import Literature.NumberTheory.Sieve.Maynard2016CubeEstimate
import Literature.NumberTheory.Sieve.Maynard2016KernelPolylog

/-!
# Maynard (2016), Lemma 6: one pair of cutoffs — `(log x)^k (log y)^k S = (1+o(1)) 𝔖° ∏∫F'F'' ∏∫G'G''` ((6.8)–(6.19))

Trunk: AntSieve / parity (Maynard 2016 large-gaps ladder, named fact
`Literature.NumberTheory.Sieve.Maynard2016.Lemma6MainTerm` of `Maynard2016Lemma6Split.lean`).

J. Maynard, *Large gaps between primes*, Ann. of Math. 183 (2016) = arXiv:1408.5110, §6, proof of
Lemma 6, displays (6.8)–(6.19): for one pair of products of smooth cutoffs the coupled `[d,d'],[e,e']`
sum `S` of (6.8) satisfies, uniformly in `m` and the prime `q ∈ [x/2, x]`,
`(log x)^k (log y)^k S = 𝔖° (∏_ℓ ∫ F_ℓ' F_ℓ'') (∏_ℓ ∫ G_ℓ' G_ℓ'') + o(𝔖°)`, where
`𝔖° = ∏_{p≤w}(1−1/p)^{−2k} ∏_{w<p≤y}(1−ω_{m,q}(p)/p)(1−1/p)^{−2k}` (`singSmall · singLarge`).
This file PROVES it (`Maynard2016.eventually_norm_logpow_mul_coupledLcmSum_sub_le`) from the
tree's bricks: `S = ∫ Φ K` (`coupledLcmSum_eq_integral_freqKernel`, (6.10)), the cube estimate
`eventually_norm_kernel_sub_model_le` ((6.16)–(6.18)), the crude bound
`eventually_norm_logpow_mul_kernel_le` with the rapid decay of the Fourier majorants off the cube
(Polymath's `PsiMaj`/`PsiMajB`, `offCube_bounds`), the model integral
`integral_coupledPhi_mul_pairModel` ((6.19), Fubini + `integral_fourierPhi_mul_pairModel`) and the
uniform lower bound `singLarge ≥ 1/2`.

## References

* J. Maynard, *Large gaps between primes*, Ann. of Math. (2) 183 (2016), 915–933; arXiv:1408.5110,
  §6, proof of Lemma 6, displays (6.8)–(6.19). [Maynard2016LargeGaps]
* D. H. J. Polymath, *Variants of the Selberg sieve, and bounded intervals containing many primes*,
  Res. Math. Sci. 1 (2014), Art. 12; arXiv:1407.4897, proof of Lemma 4.1, pp. 12–13. [Polymath8b2014]
-/

noncomputable section

open Filter Finset Real MeasureTheory
open scoped BigOperators Topology

namespace Literature.NumberTheory.Sieve

namespace Maynard2016

open LcmEuler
= = = = =
Would you write out the listing above exactly, in full?

Your solution
import Literature.NumberTheory.Sieve.Maynard2016CubeEstimate
import Literature.NumberTheory.Sieve.Maynard2016KernelPolylog

/-!
# Maynard (2016), Lemma 6: one pair of cutoffs — `(log x)^k (log y)^k S = (1+o(1)) 𝔖° ∏∫F'F'' ∏∫G'G''` ((6.8)–(6.19))

Trunk: AntSieve / parity (Maynard 2016 large-gaps ladder, named fact
`Literature.NumberTheory.Sieve.Maynard2016.Lemma6MainTerm` of `Maynard2016Lemma6Split.lean`).

J. Maynard, *Large gaps between primes*, Ann. of Math. 183 (2016) = arXiv:1408.5110, §6, proof of
Lemma 6, displays (6.8)–(6.19): for one pair of products of smooth cutoffs the coupled `[d,d'],[e,e']`
sum `S` of (6.8) satisfies, uniformly in `m` and the prime `q ∈ [x/2, x]`,
`(log x)^k (log y)^k S = 𝔖° (∏_ℓ ∫ F_ℓ' F_ℓ'') (∏_ℓ ∫ G_ℓ' G_ℓ'') + o(𝔖°)`, where
`𝔖° = ∏_{p≤w}(1−1/p)^{−2k} ∏_{w<p≤y}(1−ω_{m,q}(p)/p)(1−1/p)^{−2k}` (`singSmall · singLarge`).
This file PROVES it (`Maynard2016.eventually_norm_logpow_mul_coupledLcmSum_sub_le`) from the
tree's bricks: `S = ∫ Φ K` (`coupledLcmSum_eq_integral_freqKernel`, (6.10)), the cube estimate
`eventually_norm_kernel_sub_model_le` ((6.16)–(6.18)), the crude bound
`eventually_norm_logpow_mul_kernel_le` with the rapid decay of the Fourier majorants off the cube
(Polymath's `PsiMaj`/`PsiMajB`, `offCube_bounds`), the model integral
`integral_coupledPhi_mul_pairModel` ((6.19), Fubini + `integral_fourierPhi_mul_pairModel`) and the
uniform lower bound `singLarge ≥ 1/2`.

## References

* J. Maynard, *Large gaps between primes*, Ann. of Math. (2) 183 (2016), 915–933; arXiv:1408.5110,
  §6, proof of Lemma 6, displays (6.8)–(6.19). [Maynard2016LargeGaps]
* D. H. J. Polymath, *Variants of the Selberg sieve, and bounded intervals containing many primes*,
  Res. Math. Sci. 1 (2014), Art. 12; arXiv:1407.4897, proof of Lemma 4.1, pp. 12–13. [Polymath8b2014]
-/

noncomputable section

open Filter Finset Real MeasureTheory
open scoped BigOperators Topology

namespace Literature.NumberTheory.Sieve

namespace Maynard2016

open LcmEuler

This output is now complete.